- _The problem_
This exercise asks for a copy of each line in the records below with the word "algebra" in it.

- _Saved data entries_
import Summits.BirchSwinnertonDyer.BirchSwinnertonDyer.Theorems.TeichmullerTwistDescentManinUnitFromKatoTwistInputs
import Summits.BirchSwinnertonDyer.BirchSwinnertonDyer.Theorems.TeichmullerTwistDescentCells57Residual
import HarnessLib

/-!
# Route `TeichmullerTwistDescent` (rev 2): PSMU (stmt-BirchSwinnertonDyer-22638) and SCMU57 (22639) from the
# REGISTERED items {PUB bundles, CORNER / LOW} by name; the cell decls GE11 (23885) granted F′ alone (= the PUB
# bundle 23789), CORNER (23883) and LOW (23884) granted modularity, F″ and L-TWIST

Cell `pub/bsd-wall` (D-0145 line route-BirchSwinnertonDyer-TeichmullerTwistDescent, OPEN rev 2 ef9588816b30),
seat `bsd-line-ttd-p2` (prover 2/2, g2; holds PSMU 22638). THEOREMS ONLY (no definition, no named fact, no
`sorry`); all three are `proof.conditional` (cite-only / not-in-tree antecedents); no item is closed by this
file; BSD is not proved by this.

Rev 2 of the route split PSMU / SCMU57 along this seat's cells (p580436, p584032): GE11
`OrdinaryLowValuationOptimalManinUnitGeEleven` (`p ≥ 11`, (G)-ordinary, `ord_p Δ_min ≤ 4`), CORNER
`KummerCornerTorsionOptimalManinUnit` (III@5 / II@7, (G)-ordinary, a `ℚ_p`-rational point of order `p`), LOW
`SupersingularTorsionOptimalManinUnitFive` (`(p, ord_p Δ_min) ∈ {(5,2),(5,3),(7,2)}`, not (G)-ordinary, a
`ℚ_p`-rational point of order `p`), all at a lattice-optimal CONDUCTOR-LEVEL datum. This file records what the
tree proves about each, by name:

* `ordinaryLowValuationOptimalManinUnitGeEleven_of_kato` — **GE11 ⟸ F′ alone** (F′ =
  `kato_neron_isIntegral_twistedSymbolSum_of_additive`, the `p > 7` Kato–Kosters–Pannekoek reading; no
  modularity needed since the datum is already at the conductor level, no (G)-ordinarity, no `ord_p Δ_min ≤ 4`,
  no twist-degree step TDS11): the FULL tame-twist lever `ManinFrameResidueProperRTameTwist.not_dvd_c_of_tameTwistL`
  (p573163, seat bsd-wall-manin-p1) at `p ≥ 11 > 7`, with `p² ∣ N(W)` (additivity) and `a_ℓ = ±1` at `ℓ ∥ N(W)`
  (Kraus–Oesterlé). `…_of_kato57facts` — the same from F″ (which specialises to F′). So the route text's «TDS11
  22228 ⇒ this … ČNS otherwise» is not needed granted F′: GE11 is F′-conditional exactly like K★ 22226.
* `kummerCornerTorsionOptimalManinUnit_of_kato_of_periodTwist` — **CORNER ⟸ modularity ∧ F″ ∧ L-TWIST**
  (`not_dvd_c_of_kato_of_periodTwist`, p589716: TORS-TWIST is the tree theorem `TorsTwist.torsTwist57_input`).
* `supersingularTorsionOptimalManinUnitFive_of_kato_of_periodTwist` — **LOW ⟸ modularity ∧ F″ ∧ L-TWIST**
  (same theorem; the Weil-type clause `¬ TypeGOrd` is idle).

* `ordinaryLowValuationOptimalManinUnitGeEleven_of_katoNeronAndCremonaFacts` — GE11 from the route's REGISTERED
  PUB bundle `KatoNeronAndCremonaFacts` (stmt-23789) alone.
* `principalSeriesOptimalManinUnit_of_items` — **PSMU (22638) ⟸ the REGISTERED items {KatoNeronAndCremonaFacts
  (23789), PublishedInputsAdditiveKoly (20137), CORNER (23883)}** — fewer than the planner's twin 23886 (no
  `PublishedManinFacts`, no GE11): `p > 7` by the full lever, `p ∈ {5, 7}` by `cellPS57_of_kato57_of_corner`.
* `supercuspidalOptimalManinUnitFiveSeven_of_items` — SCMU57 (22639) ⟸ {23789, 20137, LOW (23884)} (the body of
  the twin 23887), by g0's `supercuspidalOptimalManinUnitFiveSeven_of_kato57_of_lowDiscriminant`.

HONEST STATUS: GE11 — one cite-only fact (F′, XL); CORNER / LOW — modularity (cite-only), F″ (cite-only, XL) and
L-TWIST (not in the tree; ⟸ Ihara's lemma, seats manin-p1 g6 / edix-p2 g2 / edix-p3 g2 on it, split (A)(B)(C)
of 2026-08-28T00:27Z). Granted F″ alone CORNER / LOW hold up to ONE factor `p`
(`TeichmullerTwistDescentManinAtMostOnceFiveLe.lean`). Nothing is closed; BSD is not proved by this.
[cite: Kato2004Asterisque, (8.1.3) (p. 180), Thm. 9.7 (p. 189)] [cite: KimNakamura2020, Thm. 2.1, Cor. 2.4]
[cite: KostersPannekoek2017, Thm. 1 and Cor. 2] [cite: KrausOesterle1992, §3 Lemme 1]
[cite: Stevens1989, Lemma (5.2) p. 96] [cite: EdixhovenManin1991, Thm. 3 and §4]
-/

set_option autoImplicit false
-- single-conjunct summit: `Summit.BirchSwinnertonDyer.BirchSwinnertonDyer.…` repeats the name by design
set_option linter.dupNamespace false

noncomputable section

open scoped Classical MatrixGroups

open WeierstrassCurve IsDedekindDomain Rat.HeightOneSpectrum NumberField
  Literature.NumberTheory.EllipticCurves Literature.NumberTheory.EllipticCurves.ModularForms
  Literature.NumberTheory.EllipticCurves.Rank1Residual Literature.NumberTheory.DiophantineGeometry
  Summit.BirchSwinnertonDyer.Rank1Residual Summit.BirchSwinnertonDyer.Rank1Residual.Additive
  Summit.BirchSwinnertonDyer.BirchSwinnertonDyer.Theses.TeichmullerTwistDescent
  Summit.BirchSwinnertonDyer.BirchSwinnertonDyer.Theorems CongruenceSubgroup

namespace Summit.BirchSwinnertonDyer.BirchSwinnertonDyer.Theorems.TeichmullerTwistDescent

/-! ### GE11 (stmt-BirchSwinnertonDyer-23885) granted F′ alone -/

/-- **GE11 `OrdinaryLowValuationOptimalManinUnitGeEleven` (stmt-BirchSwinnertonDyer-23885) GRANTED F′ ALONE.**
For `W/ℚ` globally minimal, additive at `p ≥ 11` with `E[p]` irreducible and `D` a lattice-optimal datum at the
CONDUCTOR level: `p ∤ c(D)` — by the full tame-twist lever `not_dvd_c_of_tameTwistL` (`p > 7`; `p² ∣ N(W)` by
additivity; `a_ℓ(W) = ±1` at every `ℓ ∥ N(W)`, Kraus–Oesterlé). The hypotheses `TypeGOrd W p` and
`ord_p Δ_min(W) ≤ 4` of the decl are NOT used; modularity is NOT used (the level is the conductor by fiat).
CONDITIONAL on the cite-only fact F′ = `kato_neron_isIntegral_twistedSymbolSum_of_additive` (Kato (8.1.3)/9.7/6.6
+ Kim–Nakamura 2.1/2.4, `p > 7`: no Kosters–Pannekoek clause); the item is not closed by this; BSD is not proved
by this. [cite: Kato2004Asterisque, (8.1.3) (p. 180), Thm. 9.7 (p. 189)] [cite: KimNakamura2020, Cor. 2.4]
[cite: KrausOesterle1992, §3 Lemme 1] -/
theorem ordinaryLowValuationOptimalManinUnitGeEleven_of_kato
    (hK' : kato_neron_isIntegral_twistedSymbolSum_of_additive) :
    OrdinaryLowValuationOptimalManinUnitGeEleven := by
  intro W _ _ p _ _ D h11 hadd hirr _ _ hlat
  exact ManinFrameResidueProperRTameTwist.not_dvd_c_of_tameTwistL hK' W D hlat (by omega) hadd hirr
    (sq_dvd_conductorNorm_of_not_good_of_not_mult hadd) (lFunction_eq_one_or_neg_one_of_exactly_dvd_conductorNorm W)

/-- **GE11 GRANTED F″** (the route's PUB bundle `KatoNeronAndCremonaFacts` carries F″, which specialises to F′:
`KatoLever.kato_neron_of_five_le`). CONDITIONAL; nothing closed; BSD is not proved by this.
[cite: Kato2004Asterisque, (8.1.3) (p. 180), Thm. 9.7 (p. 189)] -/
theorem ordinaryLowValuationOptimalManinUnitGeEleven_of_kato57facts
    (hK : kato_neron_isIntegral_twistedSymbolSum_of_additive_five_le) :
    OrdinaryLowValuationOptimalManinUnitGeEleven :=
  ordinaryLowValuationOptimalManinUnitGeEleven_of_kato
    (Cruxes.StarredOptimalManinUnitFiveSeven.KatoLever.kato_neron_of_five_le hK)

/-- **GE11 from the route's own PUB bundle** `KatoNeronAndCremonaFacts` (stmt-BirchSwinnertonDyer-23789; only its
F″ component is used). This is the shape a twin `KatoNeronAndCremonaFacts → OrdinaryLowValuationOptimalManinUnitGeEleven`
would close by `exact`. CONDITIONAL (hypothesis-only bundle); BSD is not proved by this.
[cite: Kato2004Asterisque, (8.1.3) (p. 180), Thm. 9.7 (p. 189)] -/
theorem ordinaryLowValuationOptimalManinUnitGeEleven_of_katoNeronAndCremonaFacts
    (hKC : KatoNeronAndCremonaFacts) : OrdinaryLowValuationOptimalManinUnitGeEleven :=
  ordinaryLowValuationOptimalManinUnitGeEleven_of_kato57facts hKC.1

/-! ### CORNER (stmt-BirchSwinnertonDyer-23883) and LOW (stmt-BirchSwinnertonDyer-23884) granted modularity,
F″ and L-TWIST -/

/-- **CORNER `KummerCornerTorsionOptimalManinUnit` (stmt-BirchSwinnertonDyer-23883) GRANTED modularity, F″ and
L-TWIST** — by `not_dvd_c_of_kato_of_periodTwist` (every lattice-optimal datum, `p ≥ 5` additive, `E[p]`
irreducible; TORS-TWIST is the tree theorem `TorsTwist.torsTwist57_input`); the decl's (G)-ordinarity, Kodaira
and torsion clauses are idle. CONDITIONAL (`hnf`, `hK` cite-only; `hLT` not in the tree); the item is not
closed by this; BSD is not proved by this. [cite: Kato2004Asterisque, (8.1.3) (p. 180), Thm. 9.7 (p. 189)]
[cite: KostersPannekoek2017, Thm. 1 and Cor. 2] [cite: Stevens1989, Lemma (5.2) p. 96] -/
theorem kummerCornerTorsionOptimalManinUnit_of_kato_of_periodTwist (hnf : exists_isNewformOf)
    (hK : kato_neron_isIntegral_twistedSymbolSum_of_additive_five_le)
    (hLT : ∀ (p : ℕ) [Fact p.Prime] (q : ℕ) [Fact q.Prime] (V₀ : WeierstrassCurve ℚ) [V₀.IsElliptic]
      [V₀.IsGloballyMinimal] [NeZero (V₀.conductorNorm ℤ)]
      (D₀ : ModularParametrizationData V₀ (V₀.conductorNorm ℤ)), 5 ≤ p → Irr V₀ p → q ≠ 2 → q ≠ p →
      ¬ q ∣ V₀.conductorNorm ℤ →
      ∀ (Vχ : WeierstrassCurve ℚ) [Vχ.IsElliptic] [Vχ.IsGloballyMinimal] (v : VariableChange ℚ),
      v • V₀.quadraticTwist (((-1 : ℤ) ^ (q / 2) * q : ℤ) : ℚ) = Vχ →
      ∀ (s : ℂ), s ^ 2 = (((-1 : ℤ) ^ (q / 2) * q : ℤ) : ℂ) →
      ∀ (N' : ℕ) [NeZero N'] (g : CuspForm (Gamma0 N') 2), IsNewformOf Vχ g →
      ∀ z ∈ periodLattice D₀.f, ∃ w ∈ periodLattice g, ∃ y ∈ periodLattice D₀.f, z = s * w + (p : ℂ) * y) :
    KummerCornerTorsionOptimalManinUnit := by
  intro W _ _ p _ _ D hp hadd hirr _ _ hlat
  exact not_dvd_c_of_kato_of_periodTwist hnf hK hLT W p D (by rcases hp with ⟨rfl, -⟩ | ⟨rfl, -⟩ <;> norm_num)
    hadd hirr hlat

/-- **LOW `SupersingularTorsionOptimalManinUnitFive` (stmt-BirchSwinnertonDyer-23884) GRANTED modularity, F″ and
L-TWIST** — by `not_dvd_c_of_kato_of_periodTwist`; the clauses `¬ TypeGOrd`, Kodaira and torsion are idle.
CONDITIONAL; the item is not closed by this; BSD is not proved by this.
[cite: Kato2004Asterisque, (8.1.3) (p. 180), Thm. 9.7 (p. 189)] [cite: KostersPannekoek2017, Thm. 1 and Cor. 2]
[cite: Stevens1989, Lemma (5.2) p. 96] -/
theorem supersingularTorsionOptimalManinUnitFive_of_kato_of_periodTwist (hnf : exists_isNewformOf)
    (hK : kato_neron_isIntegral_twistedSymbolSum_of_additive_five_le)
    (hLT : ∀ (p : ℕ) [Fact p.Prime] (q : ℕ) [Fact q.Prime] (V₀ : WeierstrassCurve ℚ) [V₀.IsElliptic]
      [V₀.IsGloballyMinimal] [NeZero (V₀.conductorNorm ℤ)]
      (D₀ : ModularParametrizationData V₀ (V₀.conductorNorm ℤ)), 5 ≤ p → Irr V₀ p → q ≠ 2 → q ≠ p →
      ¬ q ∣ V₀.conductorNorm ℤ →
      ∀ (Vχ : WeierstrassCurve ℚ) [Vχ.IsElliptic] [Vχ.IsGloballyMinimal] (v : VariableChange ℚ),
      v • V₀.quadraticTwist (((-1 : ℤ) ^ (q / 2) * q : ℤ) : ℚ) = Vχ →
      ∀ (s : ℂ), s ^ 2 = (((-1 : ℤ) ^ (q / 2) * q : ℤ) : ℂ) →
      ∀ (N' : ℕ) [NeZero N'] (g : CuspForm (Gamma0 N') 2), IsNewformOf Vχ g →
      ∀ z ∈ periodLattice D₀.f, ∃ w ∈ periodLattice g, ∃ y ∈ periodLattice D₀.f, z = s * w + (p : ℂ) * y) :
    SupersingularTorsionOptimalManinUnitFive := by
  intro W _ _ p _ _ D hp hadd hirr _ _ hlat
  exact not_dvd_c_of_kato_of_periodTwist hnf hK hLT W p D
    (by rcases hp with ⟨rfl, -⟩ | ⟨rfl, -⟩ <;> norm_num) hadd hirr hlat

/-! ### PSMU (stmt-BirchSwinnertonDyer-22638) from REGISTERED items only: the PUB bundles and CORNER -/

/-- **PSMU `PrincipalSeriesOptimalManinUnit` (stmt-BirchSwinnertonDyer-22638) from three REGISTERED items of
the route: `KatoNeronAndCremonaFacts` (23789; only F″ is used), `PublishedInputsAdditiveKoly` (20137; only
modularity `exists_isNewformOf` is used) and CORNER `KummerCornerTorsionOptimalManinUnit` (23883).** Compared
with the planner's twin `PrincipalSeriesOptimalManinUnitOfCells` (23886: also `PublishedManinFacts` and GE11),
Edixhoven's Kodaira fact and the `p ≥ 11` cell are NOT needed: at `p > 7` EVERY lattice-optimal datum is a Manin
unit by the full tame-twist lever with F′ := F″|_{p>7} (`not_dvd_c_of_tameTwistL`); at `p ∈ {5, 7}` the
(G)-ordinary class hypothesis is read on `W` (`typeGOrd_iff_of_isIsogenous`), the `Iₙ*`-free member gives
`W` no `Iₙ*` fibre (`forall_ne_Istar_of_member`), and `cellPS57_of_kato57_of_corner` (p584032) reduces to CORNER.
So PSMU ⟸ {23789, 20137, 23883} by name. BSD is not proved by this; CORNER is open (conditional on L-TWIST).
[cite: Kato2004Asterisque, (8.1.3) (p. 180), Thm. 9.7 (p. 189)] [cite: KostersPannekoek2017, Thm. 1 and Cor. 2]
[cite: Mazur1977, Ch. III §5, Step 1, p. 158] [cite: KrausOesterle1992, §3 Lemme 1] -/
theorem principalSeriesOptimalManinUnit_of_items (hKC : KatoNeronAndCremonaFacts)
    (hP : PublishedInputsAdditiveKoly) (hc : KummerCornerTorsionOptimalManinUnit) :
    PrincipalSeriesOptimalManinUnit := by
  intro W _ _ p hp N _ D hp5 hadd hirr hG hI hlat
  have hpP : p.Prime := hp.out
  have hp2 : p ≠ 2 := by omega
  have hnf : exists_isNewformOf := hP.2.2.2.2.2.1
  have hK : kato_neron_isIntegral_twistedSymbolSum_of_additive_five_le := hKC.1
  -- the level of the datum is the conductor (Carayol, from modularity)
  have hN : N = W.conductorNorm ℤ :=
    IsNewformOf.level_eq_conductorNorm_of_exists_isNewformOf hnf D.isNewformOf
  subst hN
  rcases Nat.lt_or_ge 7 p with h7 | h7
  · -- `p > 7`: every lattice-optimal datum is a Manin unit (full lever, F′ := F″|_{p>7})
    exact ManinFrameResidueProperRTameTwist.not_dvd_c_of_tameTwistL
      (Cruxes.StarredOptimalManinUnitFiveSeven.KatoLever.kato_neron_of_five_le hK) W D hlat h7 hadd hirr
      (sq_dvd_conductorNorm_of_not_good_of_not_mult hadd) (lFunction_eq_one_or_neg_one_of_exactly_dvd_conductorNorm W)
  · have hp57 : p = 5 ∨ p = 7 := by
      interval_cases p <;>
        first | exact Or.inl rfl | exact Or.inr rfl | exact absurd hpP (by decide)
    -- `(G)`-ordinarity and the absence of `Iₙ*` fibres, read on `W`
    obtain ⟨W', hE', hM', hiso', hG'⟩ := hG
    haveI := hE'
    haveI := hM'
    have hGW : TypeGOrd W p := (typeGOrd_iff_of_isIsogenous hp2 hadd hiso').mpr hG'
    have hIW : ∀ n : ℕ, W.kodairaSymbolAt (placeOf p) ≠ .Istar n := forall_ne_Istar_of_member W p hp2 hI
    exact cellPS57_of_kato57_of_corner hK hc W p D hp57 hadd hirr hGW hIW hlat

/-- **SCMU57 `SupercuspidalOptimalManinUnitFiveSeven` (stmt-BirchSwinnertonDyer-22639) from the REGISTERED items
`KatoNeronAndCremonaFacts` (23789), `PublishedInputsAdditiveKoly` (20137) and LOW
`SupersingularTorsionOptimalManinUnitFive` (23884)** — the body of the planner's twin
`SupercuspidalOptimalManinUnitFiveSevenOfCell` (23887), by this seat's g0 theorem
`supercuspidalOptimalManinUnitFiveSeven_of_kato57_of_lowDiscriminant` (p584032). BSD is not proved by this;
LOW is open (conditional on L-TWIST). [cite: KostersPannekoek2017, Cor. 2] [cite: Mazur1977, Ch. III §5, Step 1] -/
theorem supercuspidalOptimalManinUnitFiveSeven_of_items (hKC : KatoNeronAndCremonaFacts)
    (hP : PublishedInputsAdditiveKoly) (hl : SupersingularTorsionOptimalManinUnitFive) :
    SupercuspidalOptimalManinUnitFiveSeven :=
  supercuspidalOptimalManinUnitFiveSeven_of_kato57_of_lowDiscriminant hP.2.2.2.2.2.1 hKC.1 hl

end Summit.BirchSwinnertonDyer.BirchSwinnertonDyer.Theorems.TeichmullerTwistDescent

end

==

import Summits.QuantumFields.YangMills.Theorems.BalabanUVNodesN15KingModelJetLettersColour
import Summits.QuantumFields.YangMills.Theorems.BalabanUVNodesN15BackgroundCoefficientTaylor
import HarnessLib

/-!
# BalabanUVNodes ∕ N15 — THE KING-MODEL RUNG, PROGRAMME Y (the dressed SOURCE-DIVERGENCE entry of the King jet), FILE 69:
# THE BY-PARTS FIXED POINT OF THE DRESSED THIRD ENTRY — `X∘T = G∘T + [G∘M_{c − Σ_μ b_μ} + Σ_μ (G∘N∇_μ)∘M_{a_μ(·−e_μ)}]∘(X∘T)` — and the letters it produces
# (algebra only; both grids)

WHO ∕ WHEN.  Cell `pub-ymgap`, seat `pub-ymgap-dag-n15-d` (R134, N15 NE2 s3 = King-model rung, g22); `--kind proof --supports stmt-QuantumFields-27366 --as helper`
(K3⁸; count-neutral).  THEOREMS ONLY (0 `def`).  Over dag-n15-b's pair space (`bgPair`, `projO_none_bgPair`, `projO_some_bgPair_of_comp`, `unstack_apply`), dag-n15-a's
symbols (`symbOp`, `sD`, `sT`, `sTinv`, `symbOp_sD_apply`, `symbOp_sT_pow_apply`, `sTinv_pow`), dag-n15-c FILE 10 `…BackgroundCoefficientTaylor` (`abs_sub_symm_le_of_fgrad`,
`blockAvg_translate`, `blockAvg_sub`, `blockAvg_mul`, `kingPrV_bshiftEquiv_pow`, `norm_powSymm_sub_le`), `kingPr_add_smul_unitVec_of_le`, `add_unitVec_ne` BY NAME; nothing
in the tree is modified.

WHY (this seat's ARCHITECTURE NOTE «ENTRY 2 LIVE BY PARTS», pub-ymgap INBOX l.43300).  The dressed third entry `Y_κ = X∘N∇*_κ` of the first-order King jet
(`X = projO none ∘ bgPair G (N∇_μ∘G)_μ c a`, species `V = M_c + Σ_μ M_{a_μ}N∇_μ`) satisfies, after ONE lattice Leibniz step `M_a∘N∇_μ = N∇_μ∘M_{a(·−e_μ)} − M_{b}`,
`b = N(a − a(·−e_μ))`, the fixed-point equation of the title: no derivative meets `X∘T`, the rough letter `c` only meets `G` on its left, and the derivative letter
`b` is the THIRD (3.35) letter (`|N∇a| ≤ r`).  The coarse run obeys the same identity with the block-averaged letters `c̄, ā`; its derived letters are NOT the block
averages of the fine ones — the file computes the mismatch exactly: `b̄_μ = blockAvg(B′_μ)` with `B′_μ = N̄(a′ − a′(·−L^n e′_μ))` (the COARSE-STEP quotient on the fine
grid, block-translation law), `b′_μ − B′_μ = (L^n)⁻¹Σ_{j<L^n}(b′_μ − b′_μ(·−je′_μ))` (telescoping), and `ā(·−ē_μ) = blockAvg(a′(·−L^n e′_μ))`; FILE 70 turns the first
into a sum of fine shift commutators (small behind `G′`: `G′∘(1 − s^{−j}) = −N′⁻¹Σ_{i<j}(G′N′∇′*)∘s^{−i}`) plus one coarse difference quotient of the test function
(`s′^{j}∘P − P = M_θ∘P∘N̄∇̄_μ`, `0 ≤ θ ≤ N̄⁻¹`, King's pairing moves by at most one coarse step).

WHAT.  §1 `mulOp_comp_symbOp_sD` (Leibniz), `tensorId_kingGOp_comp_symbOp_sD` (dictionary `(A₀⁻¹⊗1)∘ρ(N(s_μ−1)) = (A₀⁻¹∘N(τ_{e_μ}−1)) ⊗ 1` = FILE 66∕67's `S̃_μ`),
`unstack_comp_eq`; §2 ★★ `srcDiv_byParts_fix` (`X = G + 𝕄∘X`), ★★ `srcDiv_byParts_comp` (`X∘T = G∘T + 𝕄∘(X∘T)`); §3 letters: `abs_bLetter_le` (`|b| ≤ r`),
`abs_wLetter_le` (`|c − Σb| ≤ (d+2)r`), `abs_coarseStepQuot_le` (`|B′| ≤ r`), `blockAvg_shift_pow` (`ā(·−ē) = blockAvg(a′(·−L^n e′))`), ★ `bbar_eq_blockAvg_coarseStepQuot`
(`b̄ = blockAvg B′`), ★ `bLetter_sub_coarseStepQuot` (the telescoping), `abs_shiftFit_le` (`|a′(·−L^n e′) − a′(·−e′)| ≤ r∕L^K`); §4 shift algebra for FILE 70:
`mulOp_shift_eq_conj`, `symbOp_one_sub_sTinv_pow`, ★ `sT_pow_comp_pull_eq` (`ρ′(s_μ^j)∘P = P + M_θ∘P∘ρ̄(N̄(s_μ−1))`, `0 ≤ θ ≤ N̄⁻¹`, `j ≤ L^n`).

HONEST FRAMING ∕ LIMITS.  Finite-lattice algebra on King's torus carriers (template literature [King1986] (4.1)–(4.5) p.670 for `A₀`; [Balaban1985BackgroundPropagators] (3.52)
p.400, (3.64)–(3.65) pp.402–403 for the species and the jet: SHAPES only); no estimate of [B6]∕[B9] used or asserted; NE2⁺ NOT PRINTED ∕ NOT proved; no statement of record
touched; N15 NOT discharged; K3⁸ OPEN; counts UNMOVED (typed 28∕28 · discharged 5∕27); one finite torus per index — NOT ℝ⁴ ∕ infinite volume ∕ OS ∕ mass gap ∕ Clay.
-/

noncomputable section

...

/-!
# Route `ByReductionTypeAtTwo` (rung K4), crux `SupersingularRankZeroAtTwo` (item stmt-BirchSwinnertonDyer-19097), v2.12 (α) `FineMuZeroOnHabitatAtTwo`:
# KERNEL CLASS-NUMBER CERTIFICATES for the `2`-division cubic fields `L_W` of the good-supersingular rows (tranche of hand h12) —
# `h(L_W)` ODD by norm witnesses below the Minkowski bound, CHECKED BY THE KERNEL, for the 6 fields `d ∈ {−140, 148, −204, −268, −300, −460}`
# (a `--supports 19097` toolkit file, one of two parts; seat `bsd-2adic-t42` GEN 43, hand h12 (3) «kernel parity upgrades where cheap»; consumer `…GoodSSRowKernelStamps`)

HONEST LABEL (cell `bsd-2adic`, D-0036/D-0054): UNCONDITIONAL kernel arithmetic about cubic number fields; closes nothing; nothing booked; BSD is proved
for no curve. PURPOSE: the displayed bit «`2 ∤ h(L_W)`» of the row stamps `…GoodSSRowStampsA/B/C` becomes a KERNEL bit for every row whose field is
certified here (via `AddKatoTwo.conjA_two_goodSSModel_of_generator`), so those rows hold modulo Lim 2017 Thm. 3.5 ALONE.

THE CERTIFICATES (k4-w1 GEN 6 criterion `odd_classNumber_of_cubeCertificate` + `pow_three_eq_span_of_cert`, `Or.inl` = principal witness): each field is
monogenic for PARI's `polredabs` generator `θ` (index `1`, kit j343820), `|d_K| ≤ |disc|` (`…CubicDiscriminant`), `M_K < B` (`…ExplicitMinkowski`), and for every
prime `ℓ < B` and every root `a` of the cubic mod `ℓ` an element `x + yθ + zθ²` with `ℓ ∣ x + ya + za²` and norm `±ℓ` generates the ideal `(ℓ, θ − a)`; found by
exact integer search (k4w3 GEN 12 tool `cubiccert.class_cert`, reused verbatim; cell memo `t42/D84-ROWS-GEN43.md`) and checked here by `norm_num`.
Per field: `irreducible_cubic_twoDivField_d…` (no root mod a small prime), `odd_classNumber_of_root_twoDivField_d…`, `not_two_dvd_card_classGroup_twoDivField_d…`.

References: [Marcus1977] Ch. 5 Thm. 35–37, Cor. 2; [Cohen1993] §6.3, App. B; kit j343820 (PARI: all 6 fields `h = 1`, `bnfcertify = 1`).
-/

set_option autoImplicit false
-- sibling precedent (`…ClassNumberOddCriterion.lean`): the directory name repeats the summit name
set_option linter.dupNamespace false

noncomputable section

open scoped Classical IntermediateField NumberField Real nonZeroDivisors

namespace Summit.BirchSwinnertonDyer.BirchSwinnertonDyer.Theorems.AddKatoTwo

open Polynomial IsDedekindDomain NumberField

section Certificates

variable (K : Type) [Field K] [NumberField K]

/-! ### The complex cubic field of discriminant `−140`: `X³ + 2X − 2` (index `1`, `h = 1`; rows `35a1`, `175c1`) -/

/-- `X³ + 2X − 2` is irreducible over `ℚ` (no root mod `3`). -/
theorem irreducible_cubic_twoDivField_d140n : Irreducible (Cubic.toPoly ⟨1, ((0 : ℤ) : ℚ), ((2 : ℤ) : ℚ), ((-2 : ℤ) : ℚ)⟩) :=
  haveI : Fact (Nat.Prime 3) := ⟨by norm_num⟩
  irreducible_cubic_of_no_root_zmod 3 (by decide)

- _Solved problem_
# (algebra only; both grids)
(`b̄ = blockAvg B′`), ★ `bLetter_sub_coarseStepQuot` (the telescoping), `abs_shiftFit_le` (`|a′(·−L^n e′) − a′(·−e′)| ≤ r∕L^K`); §4 shift algebra for FILE 70:
HONEST FRAMING ∕ LIMITS.  Finite-lattice algebra on King's torus carriers (template literature [King1986] (4.1)–(4.5) p.670 for `A₀`; [Balaban1985BackgroundPropagators] (3.52)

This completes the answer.